> [Task goal]: Give the count of lines in the data that include "cite", with no other words.

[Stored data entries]
++++++++++
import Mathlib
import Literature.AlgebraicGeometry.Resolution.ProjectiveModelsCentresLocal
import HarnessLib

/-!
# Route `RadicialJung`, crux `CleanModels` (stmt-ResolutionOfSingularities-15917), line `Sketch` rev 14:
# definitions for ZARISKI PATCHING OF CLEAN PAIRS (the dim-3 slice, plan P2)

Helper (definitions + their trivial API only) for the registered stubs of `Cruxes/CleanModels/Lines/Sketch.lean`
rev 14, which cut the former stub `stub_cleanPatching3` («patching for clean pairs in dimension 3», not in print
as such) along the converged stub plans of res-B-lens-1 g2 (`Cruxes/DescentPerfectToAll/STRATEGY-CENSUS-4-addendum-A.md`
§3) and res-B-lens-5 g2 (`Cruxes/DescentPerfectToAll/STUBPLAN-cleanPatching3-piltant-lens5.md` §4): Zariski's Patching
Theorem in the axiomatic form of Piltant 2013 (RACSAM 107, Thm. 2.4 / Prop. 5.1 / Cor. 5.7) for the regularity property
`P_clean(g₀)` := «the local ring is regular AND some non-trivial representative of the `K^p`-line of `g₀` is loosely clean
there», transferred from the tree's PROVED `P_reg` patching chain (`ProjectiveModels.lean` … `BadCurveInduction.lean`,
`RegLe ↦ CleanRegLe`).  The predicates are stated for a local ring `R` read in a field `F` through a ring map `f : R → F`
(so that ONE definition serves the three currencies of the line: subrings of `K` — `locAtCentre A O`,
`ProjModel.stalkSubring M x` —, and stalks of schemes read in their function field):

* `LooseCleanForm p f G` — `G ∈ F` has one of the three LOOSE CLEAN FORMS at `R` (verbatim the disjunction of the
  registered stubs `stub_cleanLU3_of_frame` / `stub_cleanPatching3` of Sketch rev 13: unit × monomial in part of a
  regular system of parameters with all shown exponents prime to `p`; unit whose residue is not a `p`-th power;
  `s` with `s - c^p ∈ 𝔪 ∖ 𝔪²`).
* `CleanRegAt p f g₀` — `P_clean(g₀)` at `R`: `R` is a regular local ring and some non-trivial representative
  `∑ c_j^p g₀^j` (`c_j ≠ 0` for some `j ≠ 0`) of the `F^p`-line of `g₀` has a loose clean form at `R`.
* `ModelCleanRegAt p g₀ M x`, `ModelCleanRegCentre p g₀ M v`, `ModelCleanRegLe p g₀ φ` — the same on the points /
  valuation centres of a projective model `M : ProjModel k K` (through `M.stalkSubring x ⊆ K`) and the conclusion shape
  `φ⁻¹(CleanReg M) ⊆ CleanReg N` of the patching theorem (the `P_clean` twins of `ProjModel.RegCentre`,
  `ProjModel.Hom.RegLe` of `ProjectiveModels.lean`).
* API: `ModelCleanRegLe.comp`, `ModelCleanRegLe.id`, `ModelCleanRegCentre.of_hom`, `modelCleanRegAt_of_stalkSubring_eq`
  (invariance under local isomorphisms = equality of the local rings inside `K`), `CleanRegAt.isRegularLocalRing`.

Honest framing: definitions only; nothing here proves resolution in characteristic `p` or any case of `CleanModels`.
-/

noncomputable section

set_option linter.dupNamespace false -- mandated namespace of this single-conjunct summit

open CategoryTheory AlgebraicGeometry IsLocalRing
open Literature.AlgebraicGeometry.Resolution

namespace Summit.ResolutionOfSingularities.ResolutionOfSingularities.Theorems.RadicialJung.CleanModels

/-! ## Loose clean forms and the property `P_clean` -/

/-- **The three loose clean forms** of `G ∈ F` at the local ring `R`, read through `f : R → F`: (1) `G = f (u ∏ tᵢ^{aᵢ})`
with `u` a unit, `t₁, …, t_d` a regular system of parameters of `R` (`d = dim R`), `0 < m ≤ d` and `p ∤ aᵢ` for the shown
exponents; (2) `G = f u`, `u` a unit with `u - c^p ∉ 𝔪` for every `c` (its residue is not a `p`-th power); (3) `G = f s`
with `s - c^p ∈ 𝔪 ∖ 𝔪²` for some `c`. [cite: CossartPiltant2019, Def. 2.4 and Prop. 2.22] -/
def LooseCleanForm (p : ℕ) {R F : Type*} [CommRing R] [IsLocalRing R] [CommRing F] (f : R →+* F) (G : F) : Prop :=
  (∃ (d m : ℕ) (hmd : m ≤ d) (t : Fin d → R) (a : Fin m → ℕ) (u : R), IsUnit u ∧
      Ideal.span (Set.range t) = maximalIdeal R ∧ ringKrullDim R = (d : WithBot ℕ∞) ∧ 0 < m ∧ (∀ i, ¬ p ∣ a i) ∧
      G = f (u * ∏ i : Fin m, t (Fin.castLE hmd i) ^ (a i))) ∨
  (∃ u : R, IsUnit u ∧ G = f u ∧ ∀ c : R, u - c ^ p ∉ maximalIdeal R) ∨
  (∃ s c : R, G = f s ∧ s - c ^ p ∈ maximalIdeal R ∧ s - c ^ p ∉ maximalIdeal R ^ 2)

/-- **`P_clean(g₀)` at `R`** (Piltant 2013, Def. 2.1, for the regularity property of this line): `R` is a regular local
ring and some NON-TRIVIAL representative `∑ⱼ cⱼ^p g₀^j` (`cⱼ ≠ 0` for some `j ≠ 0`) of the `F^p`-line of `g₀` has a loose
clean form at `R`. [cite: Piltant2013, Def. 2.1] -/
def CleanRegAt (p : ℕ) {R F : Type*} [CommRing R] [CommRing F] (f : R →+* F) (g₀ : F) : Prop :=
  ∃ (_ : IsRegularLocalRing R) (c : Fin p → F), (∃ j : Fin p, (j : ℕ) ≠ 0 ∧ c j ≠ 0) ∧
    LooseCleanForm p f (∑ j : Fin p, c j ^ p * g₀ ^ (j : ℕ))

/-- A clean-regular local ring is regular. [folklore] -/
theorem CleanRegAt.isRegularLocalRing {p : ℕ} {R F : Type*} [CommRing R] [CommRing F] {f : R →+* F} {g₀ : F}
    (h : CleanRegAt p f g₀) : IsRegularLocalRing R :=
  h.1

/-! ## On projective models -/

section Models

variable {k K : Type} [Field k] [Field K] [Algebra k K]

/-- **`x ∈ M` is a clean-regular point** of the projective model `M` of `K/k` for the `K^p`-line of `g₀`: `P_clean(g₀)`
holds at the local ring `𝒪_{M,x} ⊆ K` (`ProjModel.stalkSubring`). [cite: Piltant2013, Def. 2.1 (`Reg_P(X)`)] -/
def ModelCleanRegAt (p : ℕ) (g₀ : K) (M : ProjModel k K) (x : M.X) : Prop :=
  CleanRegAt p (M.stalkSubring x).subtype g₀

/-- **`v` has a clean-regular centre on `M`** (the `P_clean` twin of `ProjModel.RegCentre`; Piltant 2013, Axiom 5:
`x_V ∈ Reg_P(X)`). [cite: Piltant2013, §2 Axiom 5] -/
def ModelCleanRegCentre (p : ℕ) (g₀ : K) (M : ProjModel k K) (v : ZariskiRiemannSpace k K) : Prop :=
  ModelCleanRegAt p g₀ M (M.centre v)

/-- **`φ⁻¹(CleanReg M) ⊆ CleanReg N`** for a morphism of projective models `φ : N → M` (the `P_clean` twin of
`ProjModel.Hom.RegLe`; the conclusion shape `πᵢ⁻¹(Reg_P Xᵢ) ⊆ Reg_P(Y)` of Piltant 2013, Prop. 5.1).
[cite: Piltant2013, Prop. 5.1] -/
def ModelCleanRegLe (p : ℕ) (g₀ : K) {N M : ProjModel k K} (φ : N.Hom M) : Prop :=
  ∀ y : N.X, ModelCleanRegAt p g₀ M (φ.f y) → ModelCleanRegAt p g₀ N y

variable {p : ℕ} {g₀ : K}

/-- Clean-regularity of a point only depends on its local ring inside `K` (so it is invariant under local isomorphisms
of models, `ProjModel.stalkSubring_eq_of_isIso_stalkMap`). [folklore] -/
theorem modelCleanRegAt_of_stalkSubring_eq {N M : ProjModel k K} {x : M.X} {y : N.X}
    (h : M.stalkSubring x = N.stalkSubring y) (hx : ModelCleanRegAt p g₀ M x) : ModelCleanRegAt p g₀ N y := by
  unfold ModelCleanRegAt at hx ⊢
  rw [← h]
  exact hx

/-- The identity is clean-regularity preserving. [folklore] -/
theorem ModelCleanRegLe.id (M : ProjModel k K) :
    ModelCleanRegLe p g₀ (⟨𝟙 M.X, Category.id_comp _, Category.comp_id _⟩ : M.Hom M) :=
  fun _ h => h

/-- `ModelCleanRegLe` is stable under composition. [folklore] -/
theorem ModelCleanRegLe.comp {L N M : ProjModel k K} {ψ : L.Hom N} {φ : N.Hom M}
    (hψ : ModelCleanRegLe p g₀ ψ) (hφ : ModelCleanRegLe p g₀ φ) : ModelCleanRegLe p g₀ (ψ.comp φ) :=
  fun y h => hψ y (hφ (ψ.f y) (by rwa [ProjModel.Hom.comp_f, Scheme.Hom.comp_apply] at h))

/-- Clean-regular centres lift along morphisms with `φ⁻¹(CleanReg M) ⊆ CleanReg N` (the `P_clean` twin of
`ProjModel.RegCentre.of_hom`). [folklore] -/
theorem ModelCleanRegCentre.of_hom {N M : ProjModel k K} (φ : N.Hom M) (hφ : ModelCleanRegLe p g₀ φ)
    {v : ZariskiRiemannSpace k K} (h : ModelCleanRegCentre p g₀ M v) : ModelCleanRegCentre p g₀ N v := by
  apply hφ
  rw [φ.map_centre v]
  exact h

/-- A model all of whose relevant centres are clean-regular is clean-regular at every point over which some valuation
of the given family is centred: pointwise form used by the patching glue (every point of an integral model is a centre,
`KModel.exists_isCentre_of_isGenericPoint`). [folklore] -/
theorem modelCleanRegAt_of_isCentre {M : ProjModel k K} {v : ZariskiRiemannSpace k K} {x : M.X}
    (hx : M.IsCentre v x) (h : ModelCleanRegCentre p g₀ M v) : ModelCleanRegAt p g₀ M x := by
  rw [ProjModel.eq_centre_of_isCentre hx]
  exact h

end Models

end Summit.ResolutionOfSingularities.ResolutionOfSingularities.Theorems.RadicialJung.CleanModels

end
++++++++++
> [Response to the task]: 5